2.Why don't we simply train a GNN?
- We want to note that, by training with graph context, we are not aiming to only perform graph tasks (e.g. node prediction, link prediction, etc.), but also want to show that a good representation with encoded protein interaction context information helps many other downstream tasks (shown in Tables 3, 4, and 12) like remote homology prediction. We also trained GNNs on other graph-related tasks like ogbn-proteins and ogbl-ppa and conducted ablation studies with and without our learned protein embeddings, as shown in Tables 16 and 17. We show that with better protein representations and improved graph context-aware representations, the performance can be further boosted.
3.Wrong direction in the figure.
- Thanks for the feedback and pointing this out. We have fixed it in our paper.
Dear Reviewer sY9s,
As the discussion period is coming to an end tomorrow, we kindly ask you to review our response to your comments and let us know if you have any further queries. Alternatively, if you think we addressed your concerns properly and could raise the rating of the paper, we would be extremely grateful. We eagerly anticipate your response and are committed to addressing any remaining concerns before the discussion period concludes.
Best regards,
Authors
Dear Authors,
Thank you for your detailed answers. In the following you will find some follow-up thoughts:
Novelty: To improve clarity regarding the fact that BiMamba-S is not a novel architectural component but was introduced previously and applied in this work to another domain, you might consider moving the BiMamba-S section to the Preliminaries section.

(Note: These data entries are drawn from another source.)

import Mathlib
import Literature.Barriers.ValiantsHypothesis.MonotoneGapDecomposition
import Literature.Barriers.ValiantsHypothesis.MonotoneGapParseTrees
import Literature.Computability.AlgebraicComplexity.ArithCircuitProofs
import Summits.ValiantsHypothesis.ValiantsHypothesis.Theorems.DivisionGapPerMultiplesHardStubTypedDecomposition
import Summits.ValiantsHypothesis.ValiantsHypothesis.Theorems.DivisionGapPerMultiplesHardStubTypedDecompositionFifth

/-!
# `DivisionGap.PerMultiplesHard` (stmt-ValiantsHypothesis-5068), line `uncharged-face-walk`:
the typed decomposition with the row-support window measured inside a row set `A`
(stub `stub_typedDecompositionLocal`)

For a row set `A ⊆ Fin n` with `3 ≤ D ≤ a := #A`, a torus-homogeneous `g ∈ ℝ≥0[x_ij]`
(`n × n` variables; all monomials have row margins `R` and column margins `C`) with `R i ≠ 0` for
`i ∈ A` writes as `g = Σ_{t<s} a_t · b_t` with `s ≤ L(g)` (`L = complexity`) and every `a_t`
torus-homogeneous with margins `(ρ, γ)` whose LOCAL row support `k = #{i ∈ A | ρ i ≠ 0}` satisfies
`a < Dk ≤ 2a`.

Proof: the landed `(n/3, 2n/3]` version
(`Theorems/DivisionGapPerMultiplesHardStubTypedDecomposition.lean`, p89388) proves the descent
`exists_window_operand` for an ABSTRACT subadditive measure `μ` and threshold `N`
(window `N < 3μ ≤ 2N`, inputs `3μ(xᵢ) ≤ N`, constants `μ = 0`).  Running it with the local measure
`μ = D · #(A ∩ rows ·)` (`rows p = p.vars.image Prod.fst`) and `N = 3a` gives the window
`a < D · #(A ∩ rows p_v) ≤ 2a` (`exists_window_gate_local`): the output hits every row of `A`
(`R i ≠ 0` on `A`) and `3Da > 6a`; a variable has local measure `≤ D ≤ a`.  The peeling induction
(`exists_typed_list_local`) and the final assembly are those of the parametric window version
(`Theorems/DivisionGapPerMultiplesHardStubTypedDecompositionFifth.lean`, p105314) with the local
measure; for a typed `p_v ≠ 0` with row margins `ρ`, `{i ∈ A | ρ i ≠ 0} = A ∩ rows p_v`.
Sanity: `A = univ` is `typedDecompositionWindow`.

-- adapted from DivisionGapPerMultiplesHardStubTypedDecompositionFifth.lean (p105314)
-/

noncomputable section

-- the namespace is mandated by the crux (`Summit.ValiantsHypothesis.ValiantsHypothesis.…`)
set_option linter.dupNamespace false

open MvPolynomial Literature.Computability.AlgebraicComplexity
open scoped NNReal BigOperators
open Literature.Barriers.ValiantsHypothesis
open Literature.Computability.AlgebraicComplexity.ArithCircuit
open Summit.ValiantsHypothesis.ValiantsHypothesis.Theorems.DivisionGap.PerMultiplesHard.TypedDecomposition

namespace Summit.ValiantsHypothesis.ValiantsHypothesis.Theorems.DivisionGap.PerMultiplesHard.TypedDecompositionLocal

section LocalRowSupport

variable {k : Type*} [CommSemiring k] {α β : Type*} [DecidableEq α] [DecidableEq β]

omit [DecidableEq β] in
/-- Counting inside `A` is subadditive along `s ⊆ t ∪ u`. [folklore] -/
theorem card_inter_le_of_subset_union (A : Finset α) {s t u : Finset α} (h : s ⊆ t ∪ u) :
    (A ∩ s).card ≤ (A ∩ t).card + (A ∩ u).card := by
  calc (A ∩ s).card ≤ (A ∩ (t ∪ u)).card :=
        Finset.card_le_card (Finset.inter_subset_inter_left h)
    _ ≤ _ := by rw [Finset.inter_union_distrib_left]; exact Finset.card_union_le _ _

/-- Row support of a sum: `rows (p + q) ⊆ rows p ∪ rows q`. [folklore] -/
theorem image_fst_vars_add_subset (p q : MvPolynomial (α × β) k) :
    (p + q).vars.image Prod.fst ⊆ p.vars.image Prod.fst ∪ q.vars.image Prod.fst := by
  rw [← Finset.image_union]
  exact Finset.image_subset_image (vars_add_subset p q)

/-- Row support of a product: `rows (p * q) ⊆ rows p ∪ rows q`. [folklore] -/
theorem image_fst_vars_mul_subset (p q : MvPolynomial (α × β) k) :
    (p * q).vars.image Prod.fst ⊆ p.vars.image Prod.fst ∪ q.vars.image Prod.fst := by
  rw [← Finset.image_union]
  exact Finset.image_subset_image (vars_mul p q)

/-- Local row support of a sum, counted inside `A`: subadditive. [folklore] -/
theorem card_inter_image_fst_vars_add_le (A : Finset α) (p q : MvPolynomial (α × β) k) :
    (A ∩ (p + q).vars.image Prod.fst).card ≤
      (A ∩ p.vars.image Prod.fst).card + (A ∩ q.vars.image Prod.fst).card :=
  card_inter_le_of_subset_union A (image_fst_vars_add_subset p q)

/-- Local row support of a product, counted inside `A`: subadditive. [folklore] -/
theorem card_inter_image_fst_vars_mul_le (A : Finset α) (p q : MvPolynomial (α × β) k) :
    (A ∩ (p * q).vars.image Prod.fst).card ≤
      (A ∩ p.vars.image Prod.fst).card + (A ∩ q.vars.image Prod.fst).card :=
  card_inter_le_of_subset_union A (image_fst_vars_mul_subset p q)

/-- Local row support of a scalar multiple, counted inside `A`: non-increasing. [folklore] -/
theorem card_inter_image_fst_vars_smul_le (A : Finset α) (c : k) (p : MvPolynomial (α × β) k) :
    (A ∩ (c • p).vars.image Prod.fst).card ≤ (A ∩ p.vars.image Prod.fst).card := by
  refine Finset.card_le_card (Finset.inter_subset_inter_left (Finset.image_subset_image ?_))
  rw [smul_eq_C_mul]
  refine (vars_mul _ _).trans ?_
  rw [vars_C, Finset.empty_union]

omit [DecidableEq β] in
/-- A variable `x_{ij}` has local row support `A ∩ {i}`, of size `≤ 1`. [folklore] -/
theorem card_inter_image_fst_vars_X_le [Nontrivial k] (A : Finset α) (e : α × β) :
    (A ∩ (X e : MvPolynomial (α × β) k).vars.image Prod.fst).card ≤ 1 :=
  (Finset.card_le_card Finset.inter_subset_right).trans (card_image_fst_vars_X e).le

omit [DecidableEq β] in
/-- A constant has empty local row support. [folklore] -/
theorem card_inter_image_fst_vars_C (A : Finset α) (c : k) :
    (A ∩ (C c : MvPolynomial (α × β) k).vars.image Prod.fst).card = 0 := by
  rw [vars_C, Finset.image_empty, Finset.inter_empty, Finset.card_empty]

end LocalRowSupport

variable {n : ℕ}

/-- If every monomial of `g ≠ 0` has the row margins `R`, positive on the row set `A`, then every
row of `A` is hit: `A ∩ rows g = A`. [folklore] -/
theorem inter_image_fst_vars_eq (A : Finset (Fin n)) {g : MvPolynomial (Fin n × Fin n) ℝ≥0}
    {R : Fin n → ℕ} (hg : ∀ m ∈ g.support, ∀ i, ∑ j, m (i, j) = R i)
    (hR : ∀ i ∈ A, R i ≠ 0) (h0 : g ≠ 0) :
    A ∩ g.vars.image Prod.fst = A := by
  obtain ⟨m, hm⟩ := support_nonempty.mpr h0
  refine Finset.inter_eq_left.mpr fun i hiA => ?_
  have hi : ∑ j, m (i, j) ≠ 0 := by rw [hg m hm i]; exact hR i hiA
  obtain ⟨j, -, hj⟩ := Finset.exists_ne_zero_of_sum_ne_zero hi
  exact Finset.mem_image.mpr
    ⟨(i, j), (mem_vars_iff_mem_support _).mpr ⟨m, hm, Finsupp.mem_support_iff.mpr hj⟩, rfl⟩

/-- For a typed `p ≠ 0` (all monomials have the row margins `ρ`) the rows of `A` with nonzero
margin are exactly the local row support `A ∩ rows p`. [folklore] -/
theorem filter_ne_zero_eq_inter_image_fst_vars (A : Finset (Fin n))
    {p : MvPolynomial (Fin n × Fin n) ℝ≥0} {ρ : Fin n → ℕ}
    (hp : ∀ m ∈ p.support, ∀ i, ∑ j, m (i, j) = ρ i) (h0 : p ≠ 0) :
    (A.filter fun i => ρ i ≠ 0) = A ∩ p.vars.image Prod.fst := by
  rw [← filter_ne_zero_eq_image_fst_vars hp h0, Finset.inter_filter, Finset.inter_univ]

/-- **A gate in the local window `(a/D, 2a/D]`, `a = #A`.** If a fan-in-two circuit over `ℝ≥0`
computes a nonzero polynomial in the `n × n` variables all of whose monomials have the row
margins `R`, positive on the row set `A`, and `3 ≤ D ≤ a`, then some gate value `p` has local row
support `k = #(A ∩ rows p)` with `a < Dk ≤ 2a`: the abstract descent `exists_window_operand` for
the measure `D · #(A ∩ rows ·)` and the threshold `3a` (the output hits every row of `A`,
`3Da > 6a`; a variable has measure `≤ D`, `3D ≤ 3a`; constants have measure `0`).
[cite: JerrumSnir1982, §3.3 (proof of Thm. 3.4)] -/
theorem exists_window_gate_local (n D : ℕ) (A : Finset (Fin n)) (hD : 3 ≤ D) (hDA : D ≤ A.card)
    (R : Fin n → ℕ) (hR : ∀ i ∈ A, R i ≠ 0) (P : ArithCircuit ℝ≥0 (Fin n × Fin n))
    (h2 : P.IsFanInTwo) (hg : ∀ m ∈ P.eval.support, ∀ i, ∑ j, m (i, j) = R i)
    (h0 : P.eval ≠ 0) :
    ∃ v : ℕ, A.card < D * (A ∩ ((gateValues P.gates).getD v 0).vars.image Prod.fst).card ∧
      D * (A ∩ ((gateValues P.gates).getD v 0).vars.image Prod.fst).card ≤ 2 * A.card := by
  have hAeq := inter_image_fst_vars_eq A hg hR h0
  have hDA' : 3 * A.card ≤ D * A.card := Nat.mul_le_mul_right A.card hD
  have hout : 2 * (3 * A.card) < 3 * (D * (A ∩ P.eval.vars.image Prod.fst).card) := by
    rw [hAeq]; omega
  obtain ⟨v, hlo, hhi⟩ := exists_window_operand P.gates h2
    (fun p : MvPolynomial (Fin n × Fin n) ℝ≥0 => D * (A ∩ p.vars.image Prod.fst).card)
    (3 * A.card)
    (fun p q => by
      rw [← mul_add]; exact Nat.mul_le_mul_left D (card_inter_image_fst_vars_add_le A p q))
    (fun p q => by
      rw [← mul_add]; exact Nat.mul_le_mul_left D (card_inter_image_fst_vars_mul_le A p q))
    (fun c p => Nat.mul_le_mul_left D (card_inter_image_fst_vars_smul_le A c p))
    (fun e => by
      have h := Nat.mul_le_mul_left D (card_inter_image_fst_vars_X_le (k := ℝ≥0) A e)
      omega)
    (fun c => by rw [card_inter_image_fst_vars_C, mul_zero]) P.output hout
  exact ⟨v, by omega, by omega⟩

/-- **The peeling induction, local window `(a/D, 2a/D]`.** A fan-in-two circuit over `ℝ≥0` whose
gate values vanish outside a set `Z` of at most `N` indices and whose output is typed with
margins `(R, C)`, `R i > 0` on the row set `A` (`3 ≤ D ≤ a = #A`), writes its output as a sum of
at most `N` products `p · q`, every `p` typed with local row support `k = #{i ∈ A | ρ i ≠ 0}`,
`a < Dk ≤ 2a`: zero a window gate `v` (`exists_eval_eq_zeroAt_add`), type `p_v` through
`supp (p_v · q) ⊆ supp P.eval` when `q ≠ 0`, and recurse on `P.zeroAt v`.
[cite: JerrumSnir1982, §3 (Lemma 3.1(iii), Thm. 3.2)] -/
theorem exists_typed_list_local (n D : ℕ) (A : Finset (Fin n)) (hD : 3 ≤ D) (hDA : D ≤ A.card)
    (R C : Fin n → ℕ) (hR : ∀ i ∈ A, R i ≠ 0) :
    ∀ (N : ℕ) (P : ArithCircuit ℝ≥0 (Fin n × Fin n)), P.IsFanInTwo →
      (∃ Z : Finset ℕ, Z.card ≤ N ∧ ∀ j ∉ Z, (gateValues P.gates).getD j 0 = 0) →
      (∀ m ∈ P.eval.support, (∀ i, ∑ j, m (i, j) = R i) ∧ (∀ j, ∑ i, m (i, j) = C j)) →
      ∃ L : List (MvPolynomial (Fin n × Fin n) ℝ≥0 × MvPolynomial (Fin n × Fin n) ℝ≥0),
        L.length ≤ N ∧ P.eval = (L.map fun ab => ab.1 * ab.2).sum ∧
        ∀ ab ∈ L, ∃ ρ γ : Fin n → ℕ,
          (∀ m ∈ ab.1.support, (∀ i, ∑ j, m (i, j) = ρ i) ∧ (∀ j, ∑ i, m (i, j) = γ j)) ∧
          A.card < D * (A.filter fun i => ρ i ≠ 0).card ∧
          D * (A.filter fun i => ρ i ≠ 0).card ≤ 2 * A.card := by
  intro N
  induction N with
  | zero =>
    rintro P h2 ⟨Z, hZc, hZ0⟩ hg
    by_cases h0 : P.eval = 0
    · exact ⟨[], le_rfl, by simp [h0], by simp⟩
    · exfalso
      obtain ⟨v, hlo, -⟩ :=
        exists_window_gate_local n D A hD hDA R hR P h2 (fun m hm => (hg m hm).1) h0
      have hv : (gateValues P.gates).getD v 0 = 0 :=
        hZ0 v (by simp [Finset.card_eq_zero.mp (Nat.le_zero.mp hZc)])
      rw [hv, vars_0, Finset.image_empty, Finset.inter_empty, Finset.card_empty] at hlo
      omega
  | succ N ih =>
    rintro P h2 ⟨Z, hZc, hZ0⟩ hg
    by_cases h0 : P.eval = 0
    · exact ⟨[], by simp, by simp [h0], by simp⟩
    obtain ⟨v, hlo, hhi⟩ :=
      exists_window_gate_local n D A hD hDA R hR P h2 (fun m hm => (hg m hm).1) h0
    obtain ⟨q, hq⟩ := exists_eval_eq_zeroAt_add P v
    have hlink := linked_gateValues_set P.gates v
    set p := (gateValues P.gates).getD v 0
    have hp0 : p ≠ 0 := by
      intro h
      rw [h, vars_0, Finset.image_empty, Finset.inter_empty, Finset.card_empty] at hlo
      omega
    have hvZ : v ∈ Z := by_contra fun h => hp0 (hZ0 v h)
    -- the zeroed circuit: values vanish outside `Z.erase v`, output still typed
    have hZ' : ∃ Z' : Finset ℕ, Z'.card ≤ N ∧
        ∀ j ∉ Z', (gateValues (P.zeroAt v).gates).getD j 0 = 0 := by
      refine ⟨Z.erase v, ?_, fun j hj => ?_⟩
      · rw [Finset.card_erase_of_mem hvZ]; omega
      · by_cases hjv : j = v
        · subst hjv; exact getD_gateValues_set_zeroGate P.gates j
        · have hjZ : j ∉ Z := fun h => hj (Finset.mem_erase.mpr ⟨hjv, h⟩)
          obtain ⟨h, hh⟩ := hlink.2 j
          rw [hZ0 j hjZ] at hh
          exact eq_zero_of_zero_eq_add hh
    have hg' : ∀ m ∈ (P.zeroAt v).eval.support,
        (∀ i, ∑ j, m (i, j) = R i) ∧ (∀ j, ∑ i, m (i, j) = C j) :=
      fun m hm => hg m (support_subset_of_eq_add hq hm)
    obtain ⟨L, hLlen, hLsum, hLtyp⟩ := ih (P.zeroAt v) (h2.zeroAt v) hZ' hg'
    by_cases hq0 : q = 0
    · refine ⟨L, by omega, ?_, hLtyp⟩
      rw [hq, hq0, mul_zero, add_zero, hLsum]
    · have hsub : (p * q).support ⊆ P.eval.support :=
        support_subset_of_eq_add (hq.trans (add_comm _ _))
      obtain ⟨ρ, γ, hty⟩ := exists_margins_of_support_mul_subset hg hsub hq0
      refine ⟨(p, q) :: L, by simpa using hLlen, ?_, ?_⟩
      · simp only [List.map_cons, List.sum_cons]
        rw [hq, hLsum, add_comm]
      · intro ab hab
        rcases List.mem_cons.mp hab with rfl | hab
        · refine ⟨ρ, γ, hty, ?_⟩
          rw [filter_ne_zero_eq_inter_image_fst_vars A (fun m hm => (hty m hm).1) hp0]
          exact ⟨hlo, hhi⟩
        · exact hLtyp ab hab

/-- **The typed decomposition with the local window `(a/D, 2a/D]`** (stub
`stub_typedDecompositionLocal`). For a row set `A` with `3 ≤ D ≤ a = #A`, a torus-homogeneous `g`
over `ℝ≥0` (all monomials have margins `(R, C)`) with `R i ≠ 0` for `i ∈ A` writes as
`g = Σ_{t < s} a_t · b_t` with `s ≤ L(g)` and every `a_t` torus-homogeneous with margins `(ρ, γ)`,
`a < D · #{i ∈ A | ρ i ≠ 0} ≤ 2a`: peel (`exists_typed_list_local`) a minimal fan-in-two circuit
for `g` (`exists_computes_size_eq_complexity`) at most `size = L(g)` times.
[cite: JerrumSnir1982, §3 (Lemma 3.1(iii), Thm. 3.2, proof of Thm. 3.4)] -/
theorem stub_typedDecompositionLocal :
    ∀ (n D : ℕ) (A : Finset (Fin n)), 3 ≤ D → D ≤ A.card →
      ∀ (g : MvPolynomial (Fin n × Fin n) ℝ≥0) (R C : Fin n → ℕ),
        (∀ m ∈ g.support, (∀ i, ∑ j, m (i, j) = R i) ∧ (∀ j, ∑ i, m (i, j) = C j)) →
        (∀ i ∈ A, R i ≠ 0) →
        ∃ s : ℕ, s ≤ complexity g ∧
          ∃ a b : Fin s → MvPolynomial (Fin n × Fin n) ℝ≥0,
            g = ∑ t, a t * b t ∧
            ∀ t, ∃ ρ γ : Fin n → ℕ,
              (∀ m ∈ (a t).support, (∀ i, ∑ j, m (i, j) = ρ i) ∧ (∀ j, ∑ i, m (i, j) = γ j)) ∧
              A.card < D * (A.filter fun i => ρ i ≠ 0).card ∧
              D * (A.filter fun i => ρ i ≠ 0).card ≤ 2 * A.card := by
  intro n D A hD hDA g R C hg hR
  obtain ⟨P, h2, hPg, hsize⟩ := exists_computes_size_eq_complexity g
  have heval : P.eval = g := hPg
  subst heval
  have hZ : ∃ Z : Finset ℕ, Z.card ≤ P.size ∧ ∀ j ∉ Z, (gateValues P.gates).getD j 0 = 0 := by
    refine ⟨Finset.range P.size, by simp, fun j hj => getD_gateValues_eq_zero ?_⟩
    exact List.getElem?_eq_none_iff.mpr (by simpa [ArithCircuit.size] using hj)
  obtain ⟨L, hLlen, hLsum, hLtyp⟩ :=
    exists_typed_list_local n D A hD hDA R C hR P.size P h2 hZ hg
  refine ⟨L.length, hsize ▸ hLlen, fun t => (L[t.1]).1, fun t => (L[t.1]).2, ?_,
    fun t => hLtyp _ (List.getElem_mem _)⟩
  rw [Fin.sum_univ_fun_getElem L (fun ab => ab.1 * ab.2)]
  exact hLsum

end Summit.ValiantsHypothesis.ValiantsHypothesis.Theorems.DivisionGap.PerMultiplesHard.TypedDecompositionLocal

Goal of Learning a Long-Context Foundation pLM: Thank you for clarifying the focus of your work. With this context in mind, I believe the manuscript requires improvements in clarity, motivation, and focus:
a) Clarity and Motivation: You should define what properties should a protein foundation model have and how could you test them. I guess, showing downstream task performances to demonstrate representation learning capabilities makes sense, just the motivation is missing.
b) Universal Representation Claim: The manuscript states that LC-pLM “learns universal AA token-level protein representations” (line 161). However, this claim is vague, and the term “universal” is not well-defined.
c) Long-Context Motivation: I agree with reviewer 8QMc’s initial comment that the necessity for long-context capabilities isn’t well motivated in the manuscript, despite the fact that Figure 6 is relevant and interesting, and implicitly shows the foundation models’ need to be able to adapt to larger sequences.
d) Multi-Modal Foundation Models: The authors state in one of the review answers that they want to focus on pure sequence foundation models. Will trained models be relevant though? Wouldn’t people just use multi-model models like ESM-3? I guess, one cannot expect the proposed method matches ESM-3 performance. However, it would be important to know how significant differences are.
I appreciate the performance gains demonstrated by LC-pLM in the experiments. However, my concerns regarding architectural novelty remain. If the primary focus is to develop “protein foundation models,” the manuscript would benefit from significant restructuring and rewriting to reflect that focus more clearly.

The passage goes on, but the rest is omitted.